Political Self Righteous Extremism on Social Media

(I, probably foolishly, posted this on my FB page today.)

These days I find myself getting irritated (even sad) when I see heated, borderline hateful Facebook posts from the left or the right.

The more extreme the post, the more disillusionment wants to take hold in my soul.

I mean, the words are often coming from people (again—on both sides) that I see as intelligent, thoughtful, caring people.

But there’s zero balance in what they’re saying. Zero nuance.

They’ve just completely bought into “their side” and any other view must be seen as completely devoid of common sense or even human decency. The other side, they would have me believe, is just made up of wretched, immoral, brainwashed fools.

Really? It’s that simple, is it? You have it all exactly right and “they” have it all exactly wrong?

I’ve come to the following conclusions about FB as a platform for political expression.

Any post I make is going to convert exactly no one to my view.

Those who agree will tap an agreeable emoji or leave a positive comment. Those who disagree will probably ignore it or maybe tap an ambiguous emoji or leave a challenging comment.

No hearts or minds will be changed.

Don’t get me wrong. I believe in reasoned dialogue, and I love to see people actually able to exchange differing, nuanced opinions with respect and humility.

But that is very rare.

It’s rare in the world, and rare here on FB.

The partisan posts, then, are either an echo chamber of preaching to the choir or they’re along these lines: “only a moron/cult member/snowflake/libtard/N*zi/fascist (insert your favorite derogatory political insult) would see things any way other than mine.”
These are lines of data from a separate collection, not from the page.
import Summits.FinalStateConjecture.FinalStateConjecture.Theorems.StarvedNecksGapDecaySufficesStubAnchoredLocationV2
import Literature.Geometry.Lorentzian.MinkowskiSimplexFit

/-!
# Route StarvedNecks — crux `GapDecaySuffices` (stmt-FinalStateConjecture-18060), line `Sketch`: brick `stub_oneSidedIntervalComparison`

`stub_oneSidedIntervalComparison : AnchoredV2.OneSidedIntervalComparison` — the ONE-SIDED INTERVAL
COMPARISON for an exact isometry `k` between `η + h₁` (on an open convex coordinate region `D ⊆ E4`)
and `η + h₂` (on its image), with `‖h₁‖, ‖h₂ ∘ k‖ ≤ ε` and an a-priori operator bound `‖Dk‖ ≤ Γ`:
with `C = 4(1 + Γ²)` and `ε ≤ ε₀ = 1/(2C)`, the `k`-images of uniformly timelike pairs `P, Q ∈ D`
(`η(Q − P, Q − P) ≤ −‖Q − P‖²/4`) satisfy `(1 − Cε)(−η(Q − P, Q − P)) ≤ −η(kQ − kP, kQ − kP)`.

PROOF (elementary, no manifolds).
1. Pointwise: for `u = Q − P` and `v = Dk_x u` the isometry identity gives
   `η(v, v) = η(u, u) + h₁(u, u) − h₂(v, v) ≤ η(u, u) + ε(1 + Γ²)‖u‖² ≤ (1 − Cε) η(u, u)`, so
   `−η(v, v) ≥ μ := (1 − Cε)(−η(u, u)) > 0` (`P ≠ Q`).
2. The curve `γ s = k(P + s u)` (`s ∈ [0, 1]`, segment in `D` by convexity, `D` open) has derivative
   `v s = Dk_{P + su} u`; the time components `(v s)⁰ ≠ 0` have CONSTANT SIGN by Darboux
   (`hasDerivWithinAt_forall_lt_or_forall_gt_of_forall_ne`); by the symmetry `γ ↦ −γ` WLOG positive.
3. Support functions: for every future causal `T`, `s ↦ −η(T, γ s)` has derivative
   `−η(T, v s) ≥ √(−η(T, T)) √μ` (REVERSE CAUCHY–SCHWARZ in one time cone), hence
   `−η(T, γ 1 − γ 0) ≥ √(−η(T, T)) √μ` (monotonicity from a derivative lower bound).
4. For `w = γ 1 − γ 0 = kQ − kP`: `T = ∂₀` gives `w⁰ ≥ √μ > 0`; if `w` is future timelike, `T = w`
   gives `−η(w, w) ≥ μ`; otherwise `T_t = ((t² + 1)|w̲|, (t² − 1) w̲)` gives `t√μ ≤ w⁰` for all
   `t ≥ 1`, absurd.
No definitions, no named facts, no `sorry`.
References: O'Neill 1983, Ch. 5 (reverse Cauchy–Schwarz and reverse triangle inequality in a time
cone); the rest is calculus (Mathlib).
-/

noncomputable section

open Set Literature.Geometry.Lorentzian
open Literature.Geometry.Lorentzian.MinkowskiSimplex (bilin_eq)

namespace Summit.FinalStateConjecture.FinalStateConjecture.Theorems.GapDecaySuffices.Location.IntervalComparison

-- the summit-side namespace `Summit.FinalStateConjecture.FinalStateConjecture.…` of this
-- single-problem summit (CONVENTIONS §1) repeats a component by design:
set_option linter.dupNamespace false

/-! ## Coordinates -/

/-- `η(v, v) = −(v⁰)² + |v̲|²` in coordinates. [folklore] -/
private theorem bilin_self (v : E4) :
    Minkowski.bilin v v = -(v 0 ^ 2) + (v 1 ^ 2 + v 2 ^ 2 + v 3 ^ 2) := by
  rw [bilin_eq]; ring

/-- `η(−a, −b) = η(a, b)`. [folklore] -/
private theorem bilin_neg_neg (a b : E4) : Minkowski.bilin (-a) (-b) = Minkowski.bilin a b := by
  simp only [map_neg, neg_apply, neg_neg]

/-! ## Reverse Cauchy–Schwarz in the future cone -/

/-- **Reverse Cauchy–Schwarz inequality** (O'Neill 1983, Ch. 5, Prop. 5.30, coordinate form): for two
future causal vectors `T, v` (`T⁰, v⁰ > 0`, `η(T, T) ≤ 0`, `η(v, v) ≤ 0`) one has
`√(−η(T, T)) · √(−η(v, v)) ≤ −η(T, v)`. [folklore] -/
private theorem reverse_cs (T v : E4) (hT0 : 0 < T 0) (hT : Minkowski.bilin T T ≤ 0)
    (hv0 : 0 < v 0) (hv : Minkowski.bilin v v ≤ 0) :
    √(-Minkowski.bilin T T) * √(-Minkowski.bilin v v) ≤ -Minkowski.bilin T v := by
  obtain ⟨b, hb0, hb⟩ : ∃ b : ℝ, 0 ≤ b ∧ b ^ 2 = T 1 ^ 2 + T 2 ^ 2 + T 3 ^ 2 :=
    ⟨√(T 1 ^ 2 + T 2 ^ 2 + T 3 ^ 2), Real.sqrt_nonneg _, Real.sq_sqrt (by positivity)⟩
  obtain ⟨d, hd0, hd⟩ : ∃ d : ℝ, 0 ≤ d ∧ d ^ 2 = v 1 ^ 2 + v 2 ^ 2 + v 3 ^ 2 :=
    ⟨√(v 1 ^ 2 + v 2 ^ 2 + v 3 ^ 2), Real.sqrt_nonneg _, Real.sq_sqrt (by positivity)⟩
  have hcs : (T 1 * v 1 + T 2 * v 2 + T 3 * v 3) ^ 2 ≤ (b * d) ^ 2 := by
    rw [mul_pow, hb, hd]
    nlinarith [sq_nonneg (T 1 * v 2 - T 2 * v 1), sq_nonneg (T 1 * v 3 - T 3 * v 1),
      sq_nonneg (T 2 * v 3 - T 3 * v 2)]
  have hp : T 1 * v 1 + T 2 * v 2 + T 3 * v 3 ≤ b * d := le_of_sq_le_sq hcs (mul_nonneg hb0 hd0)
  rw [bilin_self] at hT hv
  have hba : b ≤ T 0 := le_of_sq_le_sq (by linarith) hT0.le
  have hdc : d ≤ v 0 := le_of_sq_le_sq (by linarith) hv0.le
  rw [bilin_self, bilin_self, bilin_eq, ← hb, ← hd, ← Real.sqrt_mul (by nlinarith)]
  calc √(-(-(T 0 ^ 2) + b ^ 2) * -(-(v 0 ^ 2) + d ^ 2)) ≤ √((T 0 * v 0 - b * d) ^ 2) :=
        Real.sqrt_le_sqrt (by nlinarith [sq_nonneg (T 0 * d - b * v 0)])
    _ = T 0 * v 0 - b * d := Real.sqrt_sq (by nlinarith)
    _ ≤ _ := by linarith

/-! ## Support functions along a differentiable curve with future timelike velocities -/

/-- Along a curve `γ : [0, 1] → E4` with derivative `v s`, `(v s)⁰ > 0` and `−η(v s, v s) ≥ μ ≥ 0`,
every future causal `T` has `√(−η(T, T)) √μ ≤ −η(T, γ 1 − γ 0)` (reverse Cauchy–Schwarz for the
derivative of the support function `s ↦ −η(T, γ s)`, then monotonicity from the derivative lower
bound, `Convex.mul_sub_le_image_sub_of_le_deriv`). [folklore] -/
private theorem support_bound {γ v : ℝ → E4} {μ : ℝ} (hμ : 0 ≤ μ)
    (hγ : ∀ s ∈ Icc (0 : ℝ) 1, HasDerivAt γ (v s) s)
    (hv0 : ∀ s ∈ Icc (0 : ℝ) 1, 0 < v s 0)
    (hvμ : ∀ s ∈ Icc (0 : ℝ) 1, μ ≤ -Minkowski.bilin (v s) (v s))
    (T : E4) (hT0 : 0 < T 0) (hT : Minkowski.bilin T T ≤ 0) :
    √(-Minkowski.bilin T T) * √μ ≤ -Minkowski.bilin T (γ 1 - γ 0) := by
  have hφd : ∀ s ∈ Icc (0 : ℝ) 1,
      HasDerivAt (fun r ↦ -Minkowski.bilin T (γ r)) (-Minkowski.bilin T (v s)) s := fun s hs ↦
    ((Minkowski.bilin T).hasFDerivAt.comp_hasDerivAt s (hγ s hs)).fun_neg
  have hlow : ∀ s ∈ Icc (0 : ℝ) 1, √(-Minkowski.bilin T T) * √μ ≤ -Minkowski.bilin T (v s) := by
    intro s hs
    calc √(-Minkowski.bilin T T) * √μ
        ≤ √(-Minkowski.bilin T T) * √(-Minkowski.bilin (v s) (v s)) := by gcongr; exact hvμ s hs
      _ ≤ _ := reverse_cs T (v s) hT0 hT (hv0 s hs) (by linarith [hvμ s hs])
  have key := (convex_Icc (0 : ℝ) 1).mul_sub_le_image_sub_of_le_deriv
    (fun s hs ↦ (hφd s hs).continuousAt.continuousWithinAt)
    (fun s hs ↦ (hφd s (interior_subset hs)).differentiableAt.differentiableWithinAt)
    (C := √(-Minkowski.bilin T T) * √μ)
    (fun s hs ↦ by rw [(hφd s (interior_subset hs)).deriv]; exact hlow s (interior_subset hs))
    0 (left_mem_Icc.2 zero_le_one) 1 (right_mem_Icc.2 zero_le_one) zero_le_one
  rw [sub_zero, mul_one] at key
  rw [map_sub]
  linarith

/-- If `−η(T, w) ≥ √(−η(T, T)) · m` for every future causal `T` and some `m > 0`, then
`−η(w, w) ≥ m²` (test with `T = ∂₀`, with `T = w`, and with the boosts
`T_t = ((t² + 1)|w̲|, (t² − 1)w̲)`, `t → ∞`). [folklore] -/
private theorem sq_le_of_support (w : E4) {m : ℝ} (hm : 0 < m)
    (h : ∀ T : E4, 0 < T 0 → Minkowski.bilin T T ≤ 0 →
      √(-Minkowski.bilin T T) * m ≤ -Minkowski.bilin T w) :
    m ^ 2 ≤ -Minkowski.bilin w w := by
  -- the time component: test with `T = ∂₀`
  have h0 : m ≤ w 0 := by
    have h' := h (E4.basisVector 0) (by simp) (by rw [Minkowski.bilin_basisVector_zero]; norm_num)
    rw [Minkowski.bilin_basisVector_zero, Minkowski.bilin_basisVector_zero_left] at h'
    simpa using h'
  have hw0 : 0 < w 0 := hm.trans_le h0
  by_cases hσ : Minkowski.bilin w w < 0
  · -- `w` is future timelike: test with `T = w`
    have h' := h w hw0 hσ.le
    have hN2 : √(-Minkowski.bilin w w) ^ 2 = -Minkowski.bilin w w := Real.sq_sqrt (by linarith)
    have hmN : m ≤ √(-Minkowski.bilin w w) := by
      by_contra! hlt
      nlinarith [Real.sqrt_nonneg (-Minkowski.bilin w w)]
    nlinarith [hmN, hm.le, hN2]
  · -- `w` is not timelike: test with the boosts `T_t`
    exfalso
    replace hσ := not_lt.1 hσ
    rw [bilin_self] at hσ
    obtain ⟨ρ, hρ0, hρ⟩ : ∃ ρ : ℝ, 0 ≤ ρ ∧ ρ ^ 2 = w 1 ^ 2 + w 2 ^ 2 + w 3 ^ 2 :=
      ⟨√(w 1 ^ 2 + w 2 ^ 2 + w 3 ^ 2), Real.sqrt_nonneg _, Real.sq_sqrt (by positivity)⟩
    have hρw : w 0 ≤ ρ := le_of_sq_le_sq (by linarith) hρ0
    have hρpos : 0 < ρ := hw0.trans_le hρw
    obtain ⟨t, ht⟩ : ∃ t : ℝ, t = 2 * w 0 / m := ⟨_, rfl⟩
    have htm : t * m = 2 * w 0 := by rw [ht]; field_simp
    have ht1 : 1 ≤ t := by
      rw [ht, le_div_iff₀ hm]; linarith
    let T : E4 := WithLp.toLp 2 ![(t ^ 2 + 1) * ρ, (t ^ 2 - 1) * w 1, (t ^ 2 - 1) * w 2,
      (t ^ 2 - 1) * w 3]
    have hT0 : T 0 = (t ^ 2 + 1) * ρ := by simp [T]
    have hT1 : T 1 = (t ^ 2 - 1) * w 1 := by simp [T]
    have hT2 : T 2 = (t ^ 2 - 1) * w 2 := by simp [T]
    have hT3 : T 3 = (t ^ 2 - 1) * w 3 := by simp [T]
    have hTT : Minkowski.bilin T T = -((2 * t * ρ) ^ 2) := by
      rw [bilin_self, hT0, hT1, hT2, hT3]; linear_combination -(t ^ 2 - 1) ^ 2 * hρ
    have hTw : Minkowski.bilin T w = -((t ^ 2 + 1) * ρ * w 0) + (t ^ 2 - 1) * ρ ^ 2 := by
      rw [bilin_eq, hT0, hT1, hT2, hT3]; linear_combination -(t ^ 2 - 1) * hρ
    have h' := h T (by rw [hT0]; positivity) (by rw [hTT]; nlinarith [sq_nonneg (2 * t * ρ)])
    rw [hTT, hTw, neg_neg, Real.sqrt_sq (by positivity)] at h'
    -- `h' : 2tρ m ≤ (t² + 1) ρ w⁰ − (t² − 1) ρ²`; divide by `ρ > 0` and use `ρ ≥ w⁰`, `t² ≥ 1`
    have h3 : 2 * t * m ≤ (t ^ 2 + 1) * w 0 - (t ^ 2 - 1) * ρ := by
      by_contra! hlt
      nlinarith [mul_lt_mul_of_pos_left hlt hρpos]
    nlinarith [mul_le_mul_of_nonneg_left hρw (by nlinarith : (0 : ℝ) ≤ t ^ 2 - 1)]

/-- The curve lemma, positive time orientation: if `γ` has derivative `v s` on `[0, 1]` with
`(v s)⁰ > 0` and `−η(v s, v s) ≥ μ > 0`, then `−η(γ 1 − γ 0, γ 1 − γ 0) ≥ μ` (reverse Minkowski
inequality in support-function form). [folklore] -/
private theorem curve_bound_pos {γ v : ℝ → E4} {μ : ℝ} (hμ : 0 < μ)
    (hγ : ∀ s ∈ Icc (0 : ℝ) 1, HasDerivAt γ (v s) s)
    (hv0 : ∀ s ∈ Icc (0 : ℝ) 1, 0 < v s 0)
    (hvμ : ∀ s ∈ Icc (0 : ℝ) 1, μ ≤ -Minkowski.bilin (v s) (v s)) :
    μ ≤ -Minkowski.bilin (γ 1 - γ 0) (γ 1 - γ 0) := by
  have h := sq_le_of_support (γ 1 - γ 0) (Real.sqrt_pos.2 hμ)
    (fun T hT0 hT ↦ support_bound hμ.le hγ hv0 hvμ T hT0 hT)
  rwa [Real.sq_sqrt hμ.le] at h

/-- The curve lemma without orientation hypothesis: if `γ` has derivative `v s` on `[0, 1]` with
`−η(v s, v s) ≥ μ > 0`, then `−η(γ 1 − γ 0, γ 1 − γ 0) ≥ μ`.  The time components `(v s)⁰ ≠ 0` are
derivatives, so by DARBOUX they have constant sign on `[0, 1]`; the negative case is the positive
one for `−γ`. [folklore] -/
private theorem curve_bound {γ v : ℝ → E4} {μ : ℝ} (hμ : 0 < μ)
    (hγ : ∀ s ∈ Icc (0 : ℝ) 1, HasDerivAt γ (v s) s)
    (hvμ : ∀ s ∈ Icc (0 : ℝ) 1, μ ≤ -Minkowski.bilin (v s) (v s)) :
    μ ≤ -Minkowski.bilin (γ 1 - γ 0) (γ 1 - γ 0) := by
  have hd : ∀ s ∈ Icc (0 : ℝ) 1, HasDerivWithinAt (fun r ↦ γ r 0) (v s 0) (Icc 0 1) s :=
    fun s hs ↦ ((EuclideanSpace.proj (𝕜 := ℝ) (0 : Fin 4)).hasFDerivAt.comp_hasDerivAt s
      (hγ s hs)).hasDerivWithinAt
  have hne : ∀ s ∈ Icc (0 : ℝ) 1, v s 0 ≠ 0 := by
    intro s hs h0
    have h1 := hvμ s hs
    rw [bilin_self, h0] at h1
    nlinarith [sq_nonneg (v s 1), sq_nonneg (v s 2), sq_nonneg (v s 3)]
  rcases hasDerivWithinAt_forall_lt_or_forall_gt_of_forall_ne (convex_Icc 0 1) hd hne with
    hneg | hpos
  · have h := curve_bound_pos (γ := fun s ↦ -γ s) (v := fun s ↦ -v s) hμ
      (fun s hs ↦ (hγ s hs).fun_neg) (fun s hs ↦ by simpa using hneg s hs)
      (fun s hs ↦ by simpa only [bilin_neg_neg] using hvμ s hs)
    have h2 : -γ 1 - -γ 0 = -(γ 1 - γ 0) := by abel
    rwa [h2, bilin_neg_neg] at h
  · exact curve_bound_pos hμ hγ hpos hvμ

/-! ## The pointwise estimate -/

/-- Pointwise estimate: if `(η + η₂)(Lu, Lu) = (η + η₁)(u, u)` with `‖η₁‖, ‖η₂‖ ≤ ε`, `‖L‖ ≤ Γ` and
`η(u, u) ≤ −‖u‖²/4`, then `(1 − 4(1 + Γ²)ε)(−η(u, u)) ≤ −η(Lu, Lu)`. [folklore] -/
private theorem pointwise {Γ ε : ℝ} {L : E4 →L[ℝ] E4} {η₁ η₂ : E4 →L[ℝ] E4 →L[ℝ] ℝ} {u : E4}
    (hΓ : 0 ≤ Γ) (hε : 0 ≤ ε) (hL : ‖L‖ ≤ Γ) (h₁ : ‖η₁‖ ≤ ε) (h₂ : ‖η₂‖ ≤ ε)
    (hiso : (Minkowski.bilin + η₂) (L u) (L u) = (Minkowski.bilin + η₁) u u)
    (hu : Minkowski.bilin u u ≤ -(1 / 4) * ‖u‖ ^ 2) :
    (1 - 4 * (1 + Γ ^ 2) * ε) * -Minkowski.bilin u u ≤ -Minkowski.bilin (L u) (L u) := by
  simp only [add_apply] at hiso
  have hLu : ‖L u‖ ≤ Γ * ‖u‖ := L.le_of_opNorm_le hL u
  have e1 : |η₁ u u| ≤ ε * ‖u‖ * ‖u‖ := by
    have h := η₁.le_opNorm₂ u u
    rw [Real.norm_eq_abs] at h
    calc |η₁ u u| ≤ ‖η₁‖ * ‖u‖ * ‖u‖ := h
      _ ≤ ε * ‖u‖ * ‖u‖ := by gcongr
  have e2 : |η₂ (L u) (L u)| ≤ ε * (Γ * ‖u‖) * (Γ * ‖u‖) := by
    have h := η₂.le_opNorm₂ (L u) (L u)
    rw [Real.norm_eq_abs] at h
    calc |η₂ (L u) (L u)| ≤ ‖η₂‖ * ‖L u‖ * ‖L u‖ := h
      _ ≤ ε * (Γ * ‖u‖) * (Γ * ‖u‖) := by gcongr
  have key : ε * (1 + Γ ^ 2) * ‖u‖ ^ 2 ≤ ε * (1 + Γ ^ 2) * (-4 * Minkowski.bilin u u) :=
    mul_le_mul_of_nonneg_left (by linarith) (by positivity)
  have := abs_le.1 e1
  have := abs_le.1 e2
  linarith

/-! ## The registered brick -/

/-- **Registered brick `stub_oneSidedIntervalComparison`** of line `Sketch` of the crux
`GapDecaySuffices`: the ONE-SIDED INTERVAL COMPARISON
`AnchoredV2.OneSidedIntervalComparison` — for `Γ ≥ 1`, with `C = 4(1 + Γ²)` and
`ε₀ = 1/(2C)`, an exact isometry `k` (differentiable on an open convex `D ⊆ E4`, `‖Dk‖ ≤ Γ`) between
`η + h₁` and `η + h₂` with `‖h₁‖, ‖h₂ ∘ k‖ ≤ ε ≤ ε₀` maps uniformly timelike pairs `P, Q ∈ D` to pairs
with `(1 − Cε)(−η(Q − P, Q − P)) ≤ −η(kQ − kP, kQ − kP)` (pointwise estimate + Darboux + reverse
Cauchy–Schwarz / reverse Minkowski inequality along `s ↦ k(P + s(Q − P))`; O'Neill 1983, Ch. 5).
[folklore] -/
theorem stub_oneSidedIntervalComparison :
    Theorems.GapDecaySuffices.Location.AnchoredV2.OneSidedIntervalComparison := by
  intro Γ hΓ
  refine ⟨4 * (1 + Γ ^ 2), 1 / (2 * (4 * (1 + Γ ^ 2))), by positivity, by positivity, ?_⟩
  intro ε D k h₁ h₂ hε hεε₀ hD hDo hk hkΓ hh₁ hh₂ hiso P hP Q hQ hPQ
  have hC0 : 0 < 4 * (1 + Γ ^ 2) := by positivity
  have hCε : 4 * (1 + Γ ^ 2) * ε ≤ 1 / 2 := by
    have h := mul_le_mul_of_nonneg_left hεε₀ hC0.le
    rwa [show 4 * (1 + Γ ^ 2) * (1 / (2 * (4 * (1 + Γ ^ 2)))) = (1 / 2 : ℝ) by
      field_simp] at h
  -- the segment `[P, Q]` lies in `D`
  have hseg : ∀ s ∈ Icc (0 : ℝ) 1, P + s • (Q - P) ∈ D := fun s hs ↦ hD.add_smul_sub_mem hP hQ hs
  -- the degenerate pair
  rcases eq_or_ne (Q - P) 0 with hu0 | hu0
  · obtain rfl : Q = P := sub_eq_zero.1 hu0
    simp
  -- the comparison constant `μ > 0`
  have hupos : 0 < -Minkowski.bilin (Q - P) (Q - P) := by
    have h := norm_pos_iff.2 hu0
    nlinarith
  have hμ0 : 0 < (1 - 4 * (1 + Γ ^ 2) * ε) * -Minkowski.bilin (Q - P) (Q - P) :=
    mul_pos (by linarith) hupos
  -- the curve `s ↦ k (P + s (Q − P))` and its velocities
  have hγd : ∀ s ∈ Icc (0 : ℝ) 1,
      HasDerivAt (fun r : ℝ ↦ k (P + r • (Q - P))) (fderiv ℝ k (P + s • (Q - P)) (Q - P)) s := by
    intro s hs
    have hx := hseg s hs
    have hk' : HasFDerivAt k (fderiv ℝ k (P + s • (Q - P))) (P + s • (Q - P)) :=
      ((hk _ hx).differentiableAt (hDo.mem_nhds hx)).hasFDerivAt
    have hl : HasDerivAt (fun r : ℝ ↦ P + r • (Q - P)) (Q - P) s := by
      simpa using ((hasDerivAt_id s).smul_const (Q - P)).const_add P
    exact hk'.comp_hasDerivAt s hl
  have hvμ : ∀ s ∈ Icc (0 : ℝ) 1, (1 - 4 * (1 + Γ ^ 2) * ε) * -Minkowski.bilin (Q - P) (Q - P) ≤
      -Minkowski.bilin (fderiv ℝ k (P + s • (Q - P)) (Q - P))
        (fderiv ℝ k (P + s • (Q - P)) (Q - P)) := fun s hs ↦
    pointwise (by linarith) hε (hkΓ _ (hseg s hs)) (hh₁ _ (hseg s hs)) (hh₂ _ (hseg s hs))
      (hiso _ (hseg s hs) (Q - P) (Q - P)) hPQ
  have key := curve_bound hμ0 hγd hvμ
  simpa using key

end Summit.FinalStateConjecture.FinalStateConjecture.Theorems.GapDecaySuffices.Location.IntervalComparison

end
Not helpful. Not fruitful. I would add not even accurate.

Just adds to the fire, widens the division.

More shouting over the fence where no one is being heard.

Once in a while I post political pieces. Even then, I try to do it with great care. Because people I know, even people I love and respect, see life and death and god and morality and truth through a very different lens. I don’t hate them for that. I won’t. And my post is not going to change them. It just isn’t. Any more than their post is going to change me.

So, I mostly post stuff I think is funny. Or something about art or music or philosophy. Maybe something personal.

Most people who really know me, know pretty much where my politics lean. I don’t really feel the need to remind them.

Now, if we could share a tea or a beer and have a real conversation about politics and religion (with respect and nuance and calm), that’d be great.

But we’d both still most likely walk away with our views unchanged.

In this incredibly divided moment, I think we’re going to have to hash out common ground through intense listening. If there’s any hope, it will require compassionate, reasonable compromise.

Somehow. Someway.

We’re going to have to figure out how to get along in this world while holding wildly different views about what matters.

I’m not sure we can.

Yet, we must.

Or something is gonna break in a tragic and irreversible way.

Let’s pray we don’t see that.

(PS. Believe me, I do understand that people feel existentially threatened by certain ideologies. And I see why they are so sure they’re on “the right side of history”. And you may feel that trying to arrive at some kind of “centrist compromise” is an immoral betrayal of fundamental moral principles. I get that. Try to remember that “the other side” feels the same way about what many of your ideas represent. Again—sane, reasoned compromise is our only hope. Each side loses something and gains something. Maybe it’s not possible. Maybe something truly scary is coming to this country. I hope that’s not the case.)